import Summits.Ventures.Crystal3D.Theorems.StickyWulffConstantPolycrystalWulffBoundGapTreeChimera
import Literature.Analysis.Convexity.CavalieriSlices

/-!
# Ball caps in `ℝ³` (helper for line `PolyDensity` of crux `PolycrystalWulffBound`, stmt-Ventures-19482)

Route `StickyWulffConstant` of the venture `Summits/Ventures/Crystal3D`, second prover lane (poly-p2,
gen 14).  Elementary volumes used by the generic shift lemma (`…GenericShift.lean`):
* `volume_prod_disc` — the disc `{y₁² + y₂² ≤ c} ⊆ ℝ × ℝ` has product-Lebesgue measure `π·c` (`c ≥ 0`);
* `norm_sq_frame` — `‖s n + a U + b V‖² = s² + a² + b²` in an orthonormal frame;
* `volume_closedBall_inter_ioi` — **ball cap**: `|B̄(0,R) ∩ {τ < ⟪y,n⟫}| = π(2R³/3 − R²τ + τ³/3)` for
  `τ ∈ [−R, R]` (Cavalieri by planes ⊥ n, `Literature.Analysis.Convexity.volume_eq_lintegral_volume_chartSlice`);
* `ballCap_five_le_ballCap_three` — the one real inequality `cap_{√5}(σ) ≤ cap_{√3}(σ − 1)` on `[1, √5]`.
WHAT THIS IS NOT: anything about the crux itself.
-/

noncomputable section

open scoped BigOperators InnerProductSpace ENNReal Pointwise
open MeasureTheory Set

namespace Summit.Ventures.Crystal3D.Theorems

open Summit.Ventures.Crystal3D.Cruxes.TextureLiminf.TexShadow (E3)

/-- Area of the centred closed Euclidean disc `{y₁² + y₂² ≤ c}` in `ℝ × ℝ` (product Lebesgue measure):
`π·c` for `c ≥ 0` (and `0`, as is `ofReal (π c)`, for `c < 0`). -/
theorem volume_prod_disc (c : ℝ) :
    volume {y : ℝ × ℝ | y.1 ^ 2 + y.2 ^ 2 ≤ c} = ENNReal.ofReal (Real.pi * c) := by
  by_cases hc : c < 0
  · have hempty : {y : ℝ × ℝ | y.1 ^ 2 + y.2 ^ 2 ≤ c} = ∅ := by
      ext y
      simp only [mem_setOf_eq, mem_empty_iff_false, iff_false, not_le]
      nlinarith [sq_nonneg y.1, sq_nonneg y.2]
    rw [hempty, measure_empty, ENNReal.ofReal_of_nonpos (by nlinarith [Real.pi_pos])]
  rw [not_lt] at hc
  -- transfer to `EuclideanSpace ℝ (Fin 2)`
  have hφ : MeasurePreserving (fun x : EuclideanSpace ℝ (Fin 2) =>
      MeasurableEquiv.finTwoArrow (WithLp.ofLp x)) volume volume :=
    (volume_preserving_finTwoArrow ℝ).comp (PiLp.volume_preserving_ofLp (Fin 2))
  have hSm : MeasurableSet {y : ℝ × ℝ | y.1 ^ 2 + y.2 ^ 2 ≤ c} :=
    measurableSet_le ((measurable_fst.pow_const 2).add (measurable_snd.pow_const 2)) measurable_const
  rw [← hφ.measure_preimage hSm.nullMeasurableSet]
  have hpre : (fun x : EuclideanSpace ℝ (Fin 2) => MeasurableEquiv.finTwoArrow (WithLp.ofLp x)) ⁻¹'
      {y : ℝ × ℝ | y.1 ^ 2 + y.2 ^ 2 ≤ c} =
      Metric.closedBall (0 : EuclideanSpace ℝ (Fin 2)) (Real.sqrt c) := by
    ext x
    simp only [mem_preimage, mem_setOf_eq, MeasurableEquiv.finTwoArrow_apply, Metric.mem_closedBall,
      dist_zero_right]
    rw [EuclideanSpace.norm_eq, Fin.sum_univ_two, Real.norm_eq_abs, Real.norm_eq_abs, sq_abs, sq_abs]
    constructor
    · intro h
      exact Real.sqrt_le_sqrt h
    · intro h
      have h0 : 0 ≤ (WithLp.ofLp x) 0 ^ 2 + (WithLp.ofLp x) 1 ^ 2 := by positivity
      have h3 : Real.sqrt ((WithLp.ofLp x) 0 ^ 2 + (WithLp.ofLp x) 1 ^ 2) ^ 2 ≤ Real.sqrt c ^ 2 := by
        gcongr
      rw [Real.sq_sqrt h0, Real.sq_sqrt hc] at h3
      exact h3
  rw [hpre, EuclideanSpace.volume_closedBall_fin_two, ← ENNReal.ofReal_pow (Real.sqrt_nonneg _),
    Real.sq_sqrt hc, ← ENNReal.ofReal_mul hc, mul_comm]

/-- Squared norm in an orthonormal frame `(n, U, V)` of `ℝ³`. -/
theorem norm_sq_frame {n U V : E3} (hn : ‖n‖ = 1) (hU : ‖U‖ = 1) (hV : ‖V‖ = 1)
    (hUV : ⟪U, V⟫_ℝ = 0) (hnU : ⟪n, U⟫_ℝ = 0) (hnV : ⟪n, V⟫_ℝ = 0) (s a b : ℝ) :
    ‖s • n + a • U + b • V‖ ^ 2 = s ^ 2 + a ^ 2 + b ^ 2 := by
  have hnn : ⟪n, n⟫_ℝ = 1 := by rw [real_inner_self_eq_norm_sq, hn, one_pow]
  have hUU : ⟪U, U⟫_ℝ = 1 := by rw [real_inner_self_eq_norm_sq, hU, one_pow]
  have hVV : ⟪V, V⟫_ℝ = 1 := by rw [real_inner_self_eq_norm_sq, hV, one_pow]
  have hUn : ⟪U, n⟫_ℝ = 0 := by rw [real_inner_comm]; exact hnU
  have hVn : ⟪V, n⟫_ℝ = 0 := by rw [real_inner_comm]; exact hnV
  have hVU : ⟪V, U⟫_ℝ = 0 := by rw [real_inner_comm]; exact hUV
  rw [← real_inner_self_eq_norm_sq]
  simp only [inner_add_left, inner_add_right, real_inner_smul_left, real_inner_smul_right,
    hnn, hUU, hVV, hUn, hVn, hVU, hUV, hnU, hnV]
  ring

/-- **Volume of a ball cap.**  For a unit vector `n`, `R > 0` and `τ ∈ [−R, R]`:
`|closedBall(0,R) ∩ {τ < ⟪y, n⟫}| = π·(2R³/3 − R²τ + τ³/3)`. -/
theorem volume_closedBall_inter_ioi {n : E3} (hn : ‖n‖ = 1) {R τ : ℝ} (hR : 0 < R)
    (hτR : τ ≤ R) (hRτ : -R ≤ τ) :
    volume (Metric.closedBall (0 : E3) R ∩ {y : E3 | τ < ⟪y, n⟫_ℝ}) =
      ENNReal.ofReal (Real.pi * (2 * R ^ 3 / 3 - R ^ 2 * τ + τ ^ 3 / 3)) := by
  obtain ⟨U, V, hU, hV, hUV, hnU, hnV⟩ := Literature.Analysis.Convexity.exists_orthonormal_pair_perp n
  have hSm : MeasurableSet (Metric.closedBall (0 : E3) R ∩ {y : E3 | τ < ⟪y, n⟫_ℝ}) :=
    Metric.isClosed_closedBall.measurableSet.inter
      (measurableSet_lt measurable_const (measurable_id.inner measurable_const))
  rw [Literature.Analysis.Convexity.volume_eq_lintegral_volume_chartSlice hn hU hV hUV hnU hnV 0 hSm]
  -- the slices
  have hnn : ⟪n, n⟫_ℝ = 1 := by rw [real_inner_self_eq_norm_sq, hn, one_pow]
  have hUn : ⟪U, n⟫_ℝ = 0 := by rw [real_inner_comm]; exact hnU
  have hVn : ⟪V, n⟫_ℝ = 0 := by rw [real_inner_comm]; exact hnV
  set g : ℝ → ℝ≥0∞ := fun s => ENNReal.ofReal (Real.pi * (R ^ 2 - s ^ 2)) with hg
  have hslice : ∀ s : ℝ, volume {y : ℝ × ℝ | (0 : E3) + s • n + y.1 • U + y.2 • V ∈
      Metric.closedBall (0 : E3) R ∩ {y : E3 | τ < ⟪y, n⟫_ℝ}} = (Ioc τ R).indicator g s := by
    intro s
    by_cases hs : τ < s
    · have hset : {y : ℝ × ℝ | (0 : E3) + s • n + y.1 • U + y.2 • V ∈
          Metric.closedBall (0 : E3) R ∩ {y : E3 | τ < ⟪y, n⟫_ℝ}} =
          {y : ℝ × ℝ | y.1 ^ 2 + y.2 ^ 2 ≤ R ^ 2 - s ^ 2} := by
        ext y
        have hnorm := norm_sq_frame hn hU hV hUV hnU hnV s y.1 y.2
        have hin' : ⟪s • n + y.1 • U + y.2 • V, n⟫_ℝ = s := by
          rw [inner_add_left, inner_add_left, real_inner_smul_left, real_inner_smul_left,
            real_inner_smul_left, hnn, hUn, hVn]; ring
        simp only [zero_add, mem_setOf_eq, mem_inter_iff, Metric.mem_closedBall, dist_zero_right, hin',
          hs, and_true]
        constructor
        · intro h1
          have h2 : ‖s • n + y.1 • U + y.2 • V‖ ^ 2 ≤ R ^ 2 := by gcongr
          rw [hnorm] at h2; linarith
        · intro h1
          have h2 : ‖s • n + y.1 • U + y.2 • V‖ ^ 2 ≤ R ^ 2 := by rw [hnorm]; linarith
          by_contra h3
          rw [not_le] at h3
          have h4 := pow_lt_pow_left₀ h3 hR.le two_ne_zero
          linarith
      rw [hset, volume_prod_disc]
      by_cases hsR : s ≤ R
      · rw [indicator_of_mem (show s ∈ Ioc τ R from ⟨hs, hsR⟩)]
      · rw [indicator_of_notMem (show s ∉ Ioc τ R from fun h => hsR h.2)]
        rw [not_le] at hsR
        have : Real.pi * (R ^ 2 - s ^ 2) ≤ 0 := by
          have h4 := pow_lt_pow_left₀ hsR hR.le two_ne_zero
          nlinarith [Real.pi_pos]
        exact ENNReal.ofReal_of_nonpos this
    · have hset : {y : ℝ × ℝ | (0 : E3) + s • n + y.1 • U + y.2 • V ∈
          Metric.closedBall (0 : E3) R ∩ {y : E3 | τ < ⟪y, n⟫_ℝ}} = ∅ := by
        ext y
        have hin' : ⟪s • n + y.1 • U + y.2 • V, n⟫_ℝ = s := by
          rw [inner_add_left, inner_add_left, real_inner_smul_left, real_inner_smul_left,
            real_inner_smul_left, hnn, hUn, hVn]; ring
        simp only [zero_add, mem_setOf_eq, mem_inter_iff, mem_empty_iff_false, iff_false, not_and, hin']
        exact fun _ h => hs h
      rw [hset, measure_empty, indicator_of_notMem (show s ∉ Ioc τ R from fun h => hs h.1)]
  simp_rw [hslice]
  rw [lintegral_indicator measurableSet_Ioc, hg]
  -- the real integral
  have hcont : Continuous fun s : ℝ => Real.pi * (R ^ 2 - s ^ 2) := by fun_prop
  have hint : IntegrableOn (fun s : ℝ => Real.pi * (R ^ 2 - s ^ 2)) (Ioc τ R) volume :=
    hcont.integrableOn_Ioc
  have hnn' : 0 ≤ᵐ[volume.restrict (Ioc τ R)] fun s : ℝ => Real.pi * (R ^ 2 - s ^ 2) := by
    rw [Filter.EventuallyLE, ae_restrict_iff' measurableSet_Ioc]
    refine Filter.Eventually.of_forall fun s hs => ?_
    have h1 : s ^ 2 ≤ R ^ 2 := by
      have hs1 : -R ≤ s := by linarith [hs.1]
      have hs2 : s ≤ R := hs.2
      nlinarith
    show (0 : ℝ) ≤ Real.pi * (R ^ 2 - s ^ 2)
    nlinarith [Real.pi_pos]
  rw [← ofReal_integral_eq_lintegral_ofReal hint hnn', ← intervalIntegral.integral_of_le hτR]
  congr 1
  rw [intervalIntegral.integral_const_mul, intervalIntegral.integral_sub intervalIntegrable_const
    (intervalIntegral.intervalIntegrable_pow 2), intervalIntegral.integral_const, integral_pow]
  simp only [smul_eq_mul]
  ring

/-- The one polynomial inequality: for `σ ∈ [1, √5]` the `√5`-ball cap above `σ` is smaller than the
`√3`-ball cap above `σ − 1`. -/
theorem ballCap_five_le_ballCap_three {σ : ℝ} (h1 : 1 ≤ σ) (h5 : σ ≤ Real.sqrt 5) :
    Real.pi * (2 * Real.sqrt 5 ^ 3 / 3 - Real.sqrt 5 ^ 2 * σ + σ ^ 3 / 3) ≤
      Real.pi * (2 * Real.sqrt 3 ^ 3 / 3 - Real.sqrt 3 ^ 2 * (σ - 1) + (σ - 1) ^ 3 / 3) := by
  have h3sq : Real.sqrt 3 ^ 2 = 3 := Real.sq_sqrt (by norm_num)
  have h5sq : Real.sqrt 5 ^ 2 = 5 := Real.sq_sqrt (by norm_num)
  have h3cube : Real.sqrt 3 ^ 3 = 3 * Real.sqrt 3 := by
    rw [pow_succ, h3sq]
  have h5cube : Real.sqrt 5 ^ 3 = 5 * Real.sqrt 5 := by
    rw [pow_succ, h5sq]
  have h3lo : (1.732 : ℝ) < Real.sqrt 3 := by
    rw [Real.lt_sqrt (by norm_num)]; norm_num
  have h5hi : Real.sqrt 5 < (2.2361 : ℝ) := by
    rw [Real.sqrt_lt' (by norm_num)]; norm_num
  have h5lo : (2.236 : ℝ) < Real.sqrt 5 := by
    rw [Real.lt_sqrt (by norm_num)]; norm_num
  rw [h3sq, h5sq, h3cube, h5cube]
  refine mul_le_mul_of_nonneg_left ?_ Real.pi_pos.le
  -- `D(σ) = 2√3 + 8/3 − 10√5/3 + 3σ − σ² ≥ 0` on `[1, √5]`
  have hprod : 0 ≤ (σ - 1) * (Real.sqrt 5 - σ) := mul_nonneg (by linarith) (by linarith)
  nlinarith [hprod, h3lo, h5hi, h5lo, h1, h5]

end Summit.Ventures.Crystal3D.Theorems

end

____

## Your objective
Please give back the records exactly as written, beginning at the first line and including the line that holds "of the venture" as the last.

## Answer to the problem
import Summits.Ventures.Crystal3D.Theorems.StickyWulffConstantPolycrystalWulffBoundGapTreeChimera
import Literature.Analysis.Convexity.CavalieriSlices

/-!
# Ball caps in `ℝ³` (helper for line `PolyDensity` of crux `PolycrystalWulffBound`, stmt-Ventures-19482)

Route `StickyWulffConstant` of the venture `Summits/Ventures/Crystal3D`, second prover lane (poly-p2,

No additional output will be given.